In 2015, a Chinese court jailed the elderly journalist Gao Yu for seven years for leaking an internal Communist Party document to a foreign website. She was later released on medical grounds.

Academics and journalists

As part of a tighter system of controls under President Xi Jinping, there has also been closer scrutiny of foreign academics and journalists, and serious restrictions on the activities of overseas non-governmental organisations.
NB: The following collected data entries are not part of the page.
import Literature.AlgebraicGeometry.Motives.ProjectiveSpaceLinearSubspaceDegree
import Literature.AlgebraicGeometry.Motives.CartierDivisorChowClass
import HarnessLib

/-!
# A hypersurface of degree `e` in `ℙᴺ` has degree `e` (Fulton, §2.5, Example 2.5.2)

Fulton, *Intersection Theory* (2nd ed. 1998), §2.5: the degree of a `k`-cycle `α` on `ℙⁿ` is
`deg α = ∫ c₁(𝒪(1))ᵏ ∩ α`, and a hypersurface `V₊(F)`, `F` a form of degree `e`, satisfies
`𝒪(V₊(F)) ≅ 𝒪(e)`, so `[V₊(F)] = e · [H]` in `A_{n-1}(ℙⁿ) = ℤ · [H]` and `deg V₊(F) = e`
(Example 2.5.2 / Example 1.9.3). In the tree's vocabulary — the Cartier divisor
`ProjSpace.formDivisor F` of a form (`Motives/ProjectiveSpaceFormDivisors`), its Weil divisor class
`CartierDivisor.chowClass` (`Motives/CartierDivisorChowClass`, Fulton §2.1), and the degree
isomorphism `ProjSpace.degreeEquiv : CH_r(ℙᴺ_K) ≃+ ℤ` (`Motives/ProjectiveSpaceLinearSubspaceDegree`):

* `ProjSpace.height_top_succ` — `dim ℙ^{d+1} = d + 1`;
* `ProjSpace.toIdeal_coordGenericPoint_eq_span` / `coheight_coordGenericPoint_eq_one` — the
  coordinate hyperplane point `λ_d` of `ℙ^{d+1}` has homogeneous prime `(x_{d+1})` and codimension
  one, so `[V₊(x_{d+1})] = [λ_d]` (`cycle_formDivisor_eq_primeCycle`,
  `Motives/ProjectiveSpaceHyperplaneMultiplicity`);
* `ProjSpace.chowClass_formDivisor_eq_smul` — **`[V₊(F)] = e • [λ_d]` in `CH_d(ℙ^{d+1}_K)`** for a
  nonzero form `F` of degree `e` (`𝒪(V₊(F)) ∼ e H ∼ e V₊(x_{d+1})`, Fulton §2.1: linearly equivalent
  divisors have the same class);
* `ProjSpace.degreeEquiv_chowClass_formDivisor` — **`deg [V₊(F)] = e`** (`K` algebraically
  closed): the Weil divisor of a degree-`e` form — the hypersurface counted with the multiplicities of
  the factors of `F` — has degree `e`.

Everything is proved; no definitions, no named facts.

## References

* W. Fulton, *Intersection Theory*, 2nd ed., Springer (1998): §2.5, Examples 2.5.1–2.5.2 (p. 41),
  Example 1.9.3 (p. 23), §2.1 (pp. 30–31). [Fulton1998]
-/

noncomputable section

universe u

open CategoryTheory AlgebraicGeometry Order
open MvPolynomial (X)
open Literature.AlgebraicGeometry.Motives.Segre

attribute [local instance] MvPolynomial.gradedAlgebra

namespace Literature.AlgebraicGeometry.Motives

namespace ProjSpace

variable {K : Type u} [Field K] {d : ℕ}

/-- **`dim ℙ^{d+1}_K = d + 1`**: the generic point of `ℙ^{d+1}` has height `d + 1`
(`height + coheight = d + 1` on the smooth `(d+1)`-fold `ℙ^{d+1}`). [folklore] -/
theorem height_top_succ : height (⊤ : ↥(projectiveSpace (d + 1) K).left) = d + 1 := by
  haveI := (isSmoothProjective_projectiveSpace_holds K (d + 1)).smoothOfRelativeDimension
  have hsum := height_add_coheight_eq_of_smoothOfRelativeDimension (projectiveSpace (d + 1) K).hom
    (d + 1) (⊤ : ↥(projectiveSpace (d + 1) K).left)
  rw [coheight_top, add_zero] at hsum
  exact_mod_cast hsum

/-- The homogeneous prime of the coordinate hyperplane point `λ_d ∈ ℙ^{d+1}` is `(x_{d+1})`.
[folklore] -/
theorem toIdeal_coordGenericPoint_eq_span :
    (ProjectiveSpectrum.asHomogeneousIdeal (𝒜 := MvPolynomial.homogeneousSubmodule (Fin (d + 1 + 1)) K)
      (ProjectiveSpaceCells.coordGenericPoint K (n := d + 1) d)).toIdeal =
      Ideal.span {(X (Fin.last (d + 1)) : MvPolynomial (Fin (d + 1 + 1)) K)} := by
  change (ProjectiveSpectrum.asHomogeneousIdeal
    (𝒜 := MvPolynomial.homogeneousSubmodule (Fin (d + 1 + 1)) K)
    (linearSubspacePoint (ProjectiveSpaceCells.coordForms K (d + 1) d)
      (ProjectiveSpaceCells.linearIndependent_coordForms K (d + 1) d)
      (ProjectiveSpaceCells.isHomogeneous_coordForms K (d + 1) d) (Nat.sub_le (d + 1) d))).toIdeal = _
  rw [toIdeal_linearSubspacePoint, ProjectiveSpaceCells.range_coordForms]
  congr 1
  ext f
  simp only [Set.mem_image, Set.mem_setOf_eq, Set.mem_singleton_iff]
  constructor
  · rintro ⟨j, hj, rfl⟩
    congr 1
    exact Fin.ext (by simp only [Fin.val_last]; omega)
  · rintro rfl
    exact ⟨Fin.last (d + 1), by simp, rfl⟩

/-- The coordinate hyperplane point `λ_d ∈ ℙ^{d+1}` has codimension one. [folklore] -/
theorem coheight_coordGenericPoint_eq_one :
    coheight (ProjectiveSpaceCells.coordGenericPoint K (n := d + 1) d) = 1 := by
  change coheight (linearSubspacePoint (ProjectiveSpaceCells.coordForms K (d + 1) d)
      (ProjectiveSpaceCells.linearIndependent_coordForms K (d + 1) d)
      (ProjectiveSpaceCells.isHomogeneous_coordForms K (d + 1) d) (Nat.sub_le (d + 1) d)) = 1
  rw [coheight_linearSubspacePoint, Nat.add_sub_cancel_left, Nat.cast_one]

/-- **`[V₊(x_{d+1})] = [λ_d]`**: the Weil divisor of the coordinate hyperplane of `ℙ^{d+1}` is the
prime cycle of the coordinate hyperplane point (multiplicity one,
`cycle_formDivisor_eq_primeCycle`). [cite: Fulton1998, Example 2.5.1 (p. 41)] -/
theorem cycle_formDivisor_X_last :
    (formDivisor (X (Fin.last (d + 1)) : MvPolynomial (Fin (d + 1 + 1)) K) (X_mem K _)
        (MvPolynomial.X_ne_zero _)).cycle =
      primeCycle (ProjectiveSpaceCells.coordGenericPoint K (n := d + 1) d) :=
  cycle_formDivisor_eq_primeCycle (X_mem K _) (MvPolynomial.X_ne_zero _)
    toIdeal_coordGenericPoint_eq_span coheight_coordGenericPoint_eq_one

/-- **`[V₊(F)] = e • [λ_d]` in `CH_d(ℙ^{d+1}_K)`** for a nonzero form `F` of degree `e`: the class
of the Weil divisor of `V₊(F)` is `e` times the class of a hyperplane (Fulton §2.5 / Example 1.9.3:
`𝒪(V₊(F)) ≅ 𝒪(e)`, and linearly equivalent divisors have equal classes, §2.1).
[cite: Fulton1998, §2.1 (pp. 30–31) and Example 1.9.3 (p. 23)] -/
theorem chowClass_formDivisor_eq_smul {e : ℕ} {F : MvPolynomial (Fin (d + 1 + 1)) K}
    (hF : F ∈ grading (Fin (d + 1 + 1)) K e) (hF0 : F ≠ 0) :
    (formDivisor F hF hF0).chowClass (V := projectiveSpace (d + 1) K) height_top_succ =
      e • ChowGroup.ofPoint (X := (projectiveSpace (d + 1) K).left)
        (ProjectiveSpaceCells.coordGenericPoint K (n := d + 1) d)
        (ProjectiveSpaceCells.height_coordGenericPoint K (Nat.le_succ d)) := by
  have hV : height (⊤ : ↥(projectiveSpace (d + 1) K).left) = d + 1 := height_top_succ
  have h1 : (formDivisor F hF hF0).chowClass (V := projectiveSpace (d + 1) K) hV =
      (e • hyperplane (d + 1) K).chowClass (V := projectiveSpace (d + 1) K) hV :=
    ((smul_hyperplane_linEquiv_formDivisor hF hF0).chowClass_eq (V := projectiveSpace (d + 1) K) hV).symm
  have h2 : (e • hyperplane (d + 1) K).chowClass (V := projectiveSpace (d + 1) K) hV =
      e • (hyperplane (d + 1) K).chowClass (V := projectiveSpace (d + 1) K) hV :=
    CartierDivisor.chowClass_smul (V := projectiveSpace (d + 1) K) hV (hyperplane (d + 1) K) e
  have h3 : (hyperplane (d + 1) K).chowClass (V := projectiveSpace (d + 1) K) hV =
      (formDivisor (X (Fin.last (d + 1)) : MvPolynomial (Fin (d + 1 + 1)) K) (X_mem K _)
        (MvPolynomial.X_ne_zero _)).chowClass (V := projectiveSpace (d + 1) K) hV :=
    (hyperplane_linEquiv_formDivisor (X_mem K (Fin.last (d + 1))) (MvPolynomial.X_ne_zero _)).chowClass_eq
      (V := projectiveSpace (d + 1) K) hV
  have h4 : (formDivisor (X (Fin.last (d + 1)) : MvPolynomial (Fin (d + 1 + 1)) K) (X_mem K _)
        (MvPolynomial.X_ne_zero _)).chowClass (V := projectiveSpace (d + 1) K) hV =
      ChowGroup.ofPoint (X := (projectiveSpace (d + 1) K).left)
        (ProjectiveSpaceCells.coordGenericPoint K (n := d + 1) d)
        (ProjectiveSpaceCells.height_coordGenericPoint K (Nat.le_succ d)) := by
    rw [CartierDivisor.chowClass_def, ChowGroup.ofPoint]
    congr 1
    exact Subtype.ext cycle_formDivisor_X_last
  rw [h1, h2, h3, h4]

/-- **A hypersurface of degree `e` has degree `e`: `deg [V₊(F)] = ∫ c₁(𝒪(1))ᵈ ∩ [V₊(F)] = e`** for a
nonzero form `F` of degree `e` on `ℙ^{d+1}_K`, `K` algebraically closed (Fulton, §2.5 and
Example 2.5.2; the Weil divisor `[V₊(F)]` counts the components of the hypersurface with the
multiplicities of the factors of `F`). [cite: Fulton1998, §2.5 and Example 2.5.2 (p. 41)] -/
theorem degreeEquiv_chowClass_formDivisor [IsAlgClosed K] {e : ℕ} {F : MvPolynomial (Fin (d + 1 + 1)) K}
    (hF : F ∈ grading (Fin (d + 1 + 1)) K e) (hF0 : F ≠ 0) :
    degreeEquiv (d + 1) (Nat.le_succ d)
        ((formDivisor F hF hF0).chowClass (V := projectiveSpace (d + 1) K) height_top_succ) = e := by
  rw [chowClass_formDivisor_eq_smul hF hF0, map_nsmul,
    degreeEquiv_ofPoint (ProjectiveSpaceCells.isLinearSubspacePoint_coordGenericPoint K (Nat.le_succ d)),
    nsmul_eq_mul, mul_one]

end ProjSpace

end Literature.AlgebraicGeometry.Motives

end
The bureau introduced the new reward scheme on Monday and it encourages the public to report any suspicious espionage activities, with any successful tip-offs netting the amateur sleuths cash payments of between 10,000 yuan (€1,370) and half a million yuan.

In April last year, China launched a poster campaign to mark national anti-espionage day called Dangerous Love which warned against handsome foreigners springing “honey traps” and seducing naive Chinese civil servants.

Local media reported how a fisherman surnamed Zhang in eastern China’s Jiangsu province found a “mysterious device with foreign writing on it” while fishing in the Yellow Sea. His friend Wan told the authorities and the local state security office decided it was a “device used for espionage” and rewarded the two men.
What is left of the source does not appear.